### What needs to be done
Please count the lines in the records below that include the word "real" and report only the total.

(The records begins)

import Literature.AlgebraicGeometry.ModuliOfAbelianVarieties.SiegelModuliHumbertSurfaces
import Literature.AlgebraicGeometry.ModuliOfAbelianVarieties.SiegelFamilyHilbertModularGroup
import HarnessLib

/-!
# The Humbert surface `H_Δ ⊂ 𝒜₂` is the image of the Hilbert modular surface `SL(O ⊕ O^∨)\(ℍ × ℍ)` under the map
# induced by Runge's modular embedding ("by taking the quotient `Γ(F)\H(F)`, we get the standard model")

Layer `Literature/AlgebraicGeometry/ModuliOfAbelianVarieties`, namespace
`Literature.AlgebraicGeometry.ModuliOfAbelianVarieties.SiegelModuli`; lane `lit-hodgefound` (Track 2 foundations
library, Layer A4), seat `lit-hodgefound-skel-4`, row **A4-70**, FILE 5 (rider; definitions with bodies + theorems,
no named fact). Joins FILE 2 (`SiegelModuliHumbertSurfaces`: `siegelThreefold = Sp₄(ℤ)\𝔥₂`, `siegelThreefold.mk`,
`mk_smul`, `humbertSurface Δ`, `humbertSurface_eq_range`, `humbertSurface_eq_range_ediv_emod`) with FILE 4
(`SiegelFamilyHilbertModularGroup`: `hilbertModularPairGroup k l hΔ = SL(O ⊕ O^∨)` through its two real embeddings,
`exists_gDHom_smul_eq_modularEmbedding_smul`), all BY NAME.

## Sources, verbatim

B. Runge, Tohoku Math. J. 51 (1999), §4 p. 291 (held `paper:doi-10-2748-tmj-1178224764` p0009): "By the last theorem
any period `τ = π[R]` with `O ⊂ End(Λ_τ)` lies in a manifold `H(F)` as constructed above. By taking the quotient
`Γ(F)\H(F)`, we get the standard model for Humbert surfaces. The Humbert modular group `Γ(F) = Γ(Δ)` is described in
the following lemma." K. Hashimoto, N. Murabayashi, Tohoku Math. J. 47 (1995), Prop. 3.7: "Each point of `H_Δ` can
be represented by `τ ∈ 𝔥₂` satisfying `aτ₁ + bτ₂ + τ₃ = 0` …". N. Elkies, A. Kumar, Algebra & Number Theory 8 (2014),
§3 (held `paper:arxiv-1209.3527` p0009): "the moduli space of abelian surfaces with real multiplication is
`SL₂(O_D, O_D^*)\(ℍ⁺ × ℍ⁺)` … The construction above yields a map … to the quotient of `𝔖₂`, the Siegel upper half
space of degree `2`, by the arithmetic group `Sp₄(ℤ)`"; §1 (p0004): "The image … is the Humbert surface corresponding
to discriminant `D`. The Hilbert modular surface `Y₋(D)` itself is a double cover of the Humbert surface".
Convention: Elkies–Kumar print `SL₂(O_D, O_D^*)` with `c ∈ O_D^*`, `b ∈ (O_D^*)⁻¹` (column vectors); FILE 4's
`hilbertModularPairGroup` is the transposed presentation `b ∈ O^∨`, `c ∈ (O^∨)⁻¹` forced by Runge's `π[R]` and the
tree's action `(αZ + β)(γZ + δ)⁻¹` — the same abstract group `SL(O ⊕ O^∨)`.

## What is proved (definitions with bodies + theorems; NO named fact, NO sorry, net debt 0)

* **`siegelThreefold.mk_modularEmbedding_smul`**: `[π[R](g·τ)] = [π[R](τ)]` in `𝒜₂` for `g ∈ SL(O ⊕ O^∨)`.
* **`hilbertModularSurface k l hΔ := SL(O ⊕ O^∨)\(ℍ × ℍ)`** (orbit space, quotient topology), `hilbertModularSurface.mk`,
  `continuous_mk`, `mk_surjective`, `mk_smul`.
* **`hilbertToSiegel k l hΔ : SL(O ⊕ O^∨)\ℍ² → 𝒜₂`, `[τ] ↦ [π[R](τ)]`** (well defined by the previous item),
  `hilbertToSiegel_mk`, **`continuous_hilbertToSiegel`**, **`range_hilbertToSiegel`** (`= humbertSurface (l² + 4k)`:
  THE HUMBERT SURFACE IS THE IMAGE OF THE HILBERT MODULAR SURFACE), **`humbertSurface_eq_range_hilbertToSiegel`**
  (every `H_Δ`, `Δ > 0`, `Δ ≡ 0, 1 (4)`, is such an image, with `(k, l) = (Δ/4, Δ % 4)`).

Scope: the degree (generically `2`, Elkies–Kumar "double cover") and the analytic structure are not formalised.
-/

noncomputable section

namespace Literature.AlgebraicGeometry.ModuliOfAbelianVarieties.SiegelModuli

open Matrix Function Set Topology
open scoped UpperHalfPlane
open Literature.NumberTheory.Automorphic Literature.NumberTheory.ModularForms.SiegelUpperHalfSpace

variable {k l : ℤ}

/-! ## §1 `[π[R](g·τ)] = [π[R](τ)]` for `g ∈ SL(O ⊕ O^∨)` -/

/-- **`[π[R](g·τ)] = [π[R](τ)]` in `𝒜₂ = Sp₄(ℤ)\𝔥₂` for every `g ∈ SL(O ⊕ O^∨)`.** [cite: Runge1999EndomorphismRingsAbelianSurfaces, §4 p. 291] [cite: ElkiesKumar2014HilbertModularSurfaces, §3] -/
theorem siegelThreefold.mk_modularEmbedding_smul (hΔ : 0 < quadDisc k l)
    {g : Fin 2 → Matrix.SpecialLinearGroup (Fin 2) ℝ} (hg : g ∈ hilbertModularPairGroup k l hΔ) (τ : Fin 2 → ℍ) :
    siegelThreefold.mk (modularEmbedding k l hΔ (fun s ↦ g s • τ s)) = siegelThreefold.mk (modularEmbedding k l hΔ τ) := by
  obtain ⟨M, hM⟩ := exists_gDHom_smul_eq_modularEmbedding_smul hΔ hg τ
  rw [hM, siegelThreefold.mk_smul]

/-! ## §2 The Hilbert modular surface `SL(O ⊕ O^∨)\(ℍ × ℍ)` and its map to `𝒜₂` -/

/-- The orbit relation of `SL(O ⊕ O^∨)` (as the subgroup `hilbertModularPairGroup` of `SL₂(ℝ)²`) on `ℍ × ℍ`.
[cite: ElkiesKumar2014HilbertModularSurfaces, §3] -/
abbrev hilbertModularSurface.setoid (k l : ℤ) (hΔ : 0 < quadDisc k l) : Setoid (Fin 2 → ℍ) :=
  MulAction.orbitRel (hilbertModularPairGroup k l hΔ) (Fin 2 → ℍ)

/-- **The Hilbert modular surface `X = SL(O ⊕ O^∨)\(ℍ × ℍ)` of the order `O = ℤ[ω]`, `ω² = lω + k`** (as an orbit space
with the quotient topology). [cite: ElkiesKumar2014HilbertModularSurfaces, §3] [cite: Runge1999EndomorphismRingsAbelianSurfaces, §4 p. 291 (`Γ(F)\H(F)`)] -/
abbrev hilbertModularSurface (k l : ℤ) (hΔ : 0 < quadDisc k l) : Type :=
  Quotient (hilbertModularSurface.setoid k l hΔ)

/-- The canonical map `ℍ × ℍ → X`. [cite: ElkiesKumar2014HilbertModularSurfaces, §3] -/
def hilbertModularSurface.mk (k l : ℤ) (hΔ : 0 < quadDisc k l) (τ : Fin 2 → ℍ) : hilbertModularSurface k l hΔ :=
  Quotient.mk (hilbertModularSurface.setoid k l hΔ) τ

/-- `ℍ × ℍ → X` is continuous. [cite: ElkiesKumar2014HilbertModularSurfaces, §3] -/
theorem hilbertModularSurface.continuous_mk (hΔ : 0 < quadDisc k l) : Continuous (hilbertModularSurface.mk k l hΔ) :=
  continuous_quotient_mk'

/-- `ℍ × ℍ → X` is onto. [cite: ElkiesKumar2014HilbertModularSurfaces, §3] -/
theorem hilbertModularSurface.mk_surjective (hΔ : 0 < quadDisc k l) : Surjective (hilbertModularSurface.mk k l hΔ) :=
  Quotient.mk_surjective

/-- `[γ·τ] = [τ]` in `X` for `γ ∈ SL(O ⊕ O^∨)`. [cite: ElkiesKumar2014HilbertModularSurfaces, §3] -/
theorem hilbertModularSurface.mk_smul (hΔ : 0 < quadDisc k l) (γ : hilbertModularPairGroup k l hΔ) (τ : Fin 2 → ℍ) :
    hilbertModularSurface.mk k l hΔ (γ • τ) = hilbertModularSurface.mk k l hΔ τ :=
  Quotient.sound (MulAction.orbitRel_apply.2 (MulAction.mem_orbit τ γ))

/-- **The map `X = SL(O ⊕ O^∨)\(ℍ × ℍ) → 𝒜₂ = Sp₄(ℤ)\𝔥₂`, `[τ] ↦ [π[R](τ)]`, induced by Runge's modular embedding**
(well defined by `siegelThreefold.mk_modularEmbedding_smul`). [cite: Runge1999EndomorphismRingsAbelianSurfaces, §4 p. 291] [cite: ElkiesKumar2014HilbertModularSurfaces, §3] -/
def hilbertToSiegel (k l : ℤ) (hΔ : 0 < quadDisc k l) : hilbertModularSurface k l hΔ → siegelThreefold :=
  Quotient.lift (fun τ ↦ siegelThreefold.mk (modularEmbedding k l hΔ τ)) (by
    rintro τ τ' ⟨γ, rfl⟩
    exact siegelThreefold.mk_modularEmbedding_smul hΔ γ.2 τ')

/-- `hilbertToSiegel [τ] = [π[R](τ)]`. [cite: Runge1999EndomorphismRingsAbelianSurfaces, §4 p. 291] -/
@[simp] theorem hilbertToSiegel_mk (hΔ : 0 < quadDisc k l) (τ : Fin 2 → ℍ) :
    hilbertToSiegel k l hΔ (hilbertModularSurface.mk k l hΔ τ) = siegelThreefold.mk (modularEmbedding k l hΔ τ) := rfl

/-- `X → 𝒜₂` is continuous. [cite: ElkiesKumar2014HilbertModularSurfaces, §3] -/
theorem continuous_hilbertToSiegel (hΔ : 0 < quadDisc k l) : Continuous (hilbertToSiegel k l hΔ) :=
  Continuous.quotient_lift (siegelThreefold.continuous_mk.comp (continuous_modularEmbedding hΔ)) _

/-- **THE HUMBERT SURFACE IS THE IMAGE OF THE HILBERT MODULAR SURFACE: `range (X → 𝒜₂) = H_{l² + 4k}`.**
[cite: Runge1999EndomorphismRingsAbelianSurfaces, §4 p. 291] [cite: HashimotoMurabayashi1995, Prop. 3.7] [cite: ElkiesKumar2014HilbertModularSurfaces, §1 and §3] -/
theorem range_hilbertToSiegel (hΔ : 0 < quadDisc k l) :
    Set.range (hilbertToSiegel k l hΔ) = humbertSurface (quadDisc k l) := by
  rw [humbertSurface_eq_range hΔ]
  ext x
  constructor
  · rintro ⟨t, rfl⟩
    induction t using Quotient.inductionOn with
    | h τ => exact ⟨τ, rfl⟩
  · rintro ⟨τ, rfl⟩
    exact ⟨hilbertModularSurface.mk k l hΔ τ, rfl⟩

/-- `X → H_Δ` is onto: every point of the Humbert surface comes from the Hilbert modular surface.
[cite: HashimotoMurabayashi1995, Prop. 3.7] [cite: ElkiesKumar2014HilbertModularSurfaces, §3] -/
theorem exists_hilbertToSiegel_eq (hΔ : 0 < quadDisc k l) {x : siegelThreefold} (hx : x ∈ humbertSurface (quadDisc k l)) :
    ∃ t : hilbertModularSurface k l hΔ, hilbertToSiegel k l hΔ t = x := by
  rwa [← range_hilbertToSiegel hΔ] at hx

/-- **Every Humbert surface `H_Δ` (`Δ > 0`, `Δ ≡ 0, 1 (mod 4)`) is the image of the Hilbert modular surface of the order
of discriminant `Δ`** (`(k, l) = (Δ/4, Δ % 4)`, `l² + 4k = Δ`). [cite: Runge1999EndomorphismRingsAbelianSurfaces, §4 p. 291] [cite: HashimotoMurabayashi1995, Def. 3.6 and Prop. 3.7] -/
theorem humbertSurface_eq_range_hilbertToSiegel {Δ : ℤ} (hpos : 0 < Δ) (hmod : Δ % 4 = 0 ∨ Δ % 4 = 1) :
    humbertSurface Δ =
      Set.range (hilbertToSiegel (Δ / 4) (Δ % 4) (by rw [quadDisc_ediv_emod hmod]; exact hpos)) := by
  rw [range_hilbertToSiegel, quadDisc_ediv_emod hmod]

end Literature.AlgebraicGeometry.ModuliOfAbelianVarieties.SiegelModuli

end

(The records ends)
(The records begins)

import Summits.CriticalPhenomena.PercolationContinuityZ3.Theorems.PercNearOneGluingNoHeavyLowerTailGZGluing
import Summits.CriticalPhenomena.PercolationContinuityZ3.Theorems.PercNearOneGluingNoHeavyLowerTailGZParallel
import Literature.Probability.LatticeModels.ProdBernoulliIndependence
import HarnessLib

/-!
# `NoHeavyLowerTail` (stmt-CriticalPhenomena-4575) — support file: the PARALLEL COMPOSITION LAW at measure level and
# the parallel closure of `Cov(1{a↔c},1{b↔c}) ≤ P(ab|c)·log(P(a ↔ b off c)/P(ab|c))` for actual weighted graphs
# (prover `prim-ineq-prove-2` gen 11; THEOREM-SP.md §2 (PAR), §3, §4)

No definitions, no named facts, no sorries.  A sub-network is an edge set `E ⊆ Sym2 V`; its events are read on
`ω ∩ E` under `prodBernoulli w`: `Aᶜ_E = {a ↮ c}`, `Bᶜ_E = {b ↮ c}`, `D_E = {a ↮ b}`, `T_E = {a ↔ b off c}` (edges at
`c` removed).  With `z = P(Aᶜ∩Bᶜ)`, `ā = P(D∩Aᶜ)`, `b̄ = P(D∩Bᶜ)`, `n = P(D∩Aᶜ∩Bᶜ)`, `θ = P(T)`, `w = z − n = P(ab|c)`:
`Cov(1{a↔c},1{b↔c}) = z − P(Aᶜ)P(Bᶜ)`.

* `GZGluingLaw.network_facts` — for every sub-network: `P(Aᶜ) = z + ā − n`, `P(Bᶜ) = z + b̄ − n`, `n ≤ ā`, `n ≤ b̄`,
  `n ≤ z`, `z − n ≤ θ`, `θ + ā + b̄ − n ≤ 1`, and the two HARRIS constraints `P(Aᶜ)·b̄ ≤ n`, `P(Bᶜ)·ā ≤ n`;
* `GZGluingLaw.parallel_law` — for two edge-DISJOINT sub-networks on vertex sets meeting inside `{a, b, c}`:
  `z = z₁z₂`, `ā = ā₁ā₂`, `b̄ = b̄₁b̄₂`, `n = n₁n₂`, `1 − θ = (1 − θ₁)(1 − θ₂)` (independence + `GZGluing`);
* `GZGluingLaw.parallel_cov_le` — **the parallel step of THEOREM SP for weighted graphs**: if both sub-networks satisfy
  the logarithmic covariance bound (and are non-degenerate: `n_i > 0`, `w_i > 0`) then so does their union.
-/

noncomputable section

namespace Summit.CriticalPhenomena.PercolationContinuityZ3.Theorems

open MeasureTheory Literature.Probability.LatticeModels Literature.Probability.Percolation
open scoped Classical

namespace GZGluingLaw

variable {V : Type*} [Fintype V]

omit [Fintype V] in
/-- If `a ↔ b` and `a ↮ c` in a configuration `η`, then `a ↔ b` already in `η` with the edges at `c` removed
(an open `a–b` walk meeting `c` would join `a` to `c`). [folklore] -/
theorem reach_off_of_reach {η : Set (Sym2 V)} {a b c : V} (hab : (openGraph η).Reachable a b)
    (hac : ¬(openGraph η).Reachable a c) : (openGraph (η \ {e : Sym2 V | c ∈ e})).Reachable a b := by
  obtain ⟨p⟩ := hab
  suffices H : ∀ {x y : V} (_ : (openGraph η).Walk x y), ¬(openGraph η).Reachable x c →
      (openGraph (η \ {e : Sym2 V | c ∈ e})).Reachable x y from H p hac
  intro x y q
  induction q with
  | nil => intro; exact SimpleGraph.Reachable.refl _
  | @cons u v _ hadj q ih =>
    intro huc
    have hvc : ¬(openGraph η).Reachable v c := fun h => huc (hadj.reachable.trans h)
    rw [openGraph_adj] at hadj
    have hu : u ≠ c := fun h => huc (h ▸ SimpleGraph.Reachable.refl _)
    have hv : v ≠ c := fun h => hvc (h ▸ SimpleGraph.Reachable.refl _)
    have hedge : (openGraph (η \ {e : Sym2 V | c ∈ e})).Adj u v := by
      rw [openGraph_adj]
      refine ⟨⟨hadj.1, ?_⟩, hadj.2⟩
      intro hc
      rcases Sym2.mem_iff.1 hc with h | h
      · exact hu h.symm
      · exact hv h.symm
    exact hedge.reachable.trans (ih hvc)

(The records ends)

### Written answer
2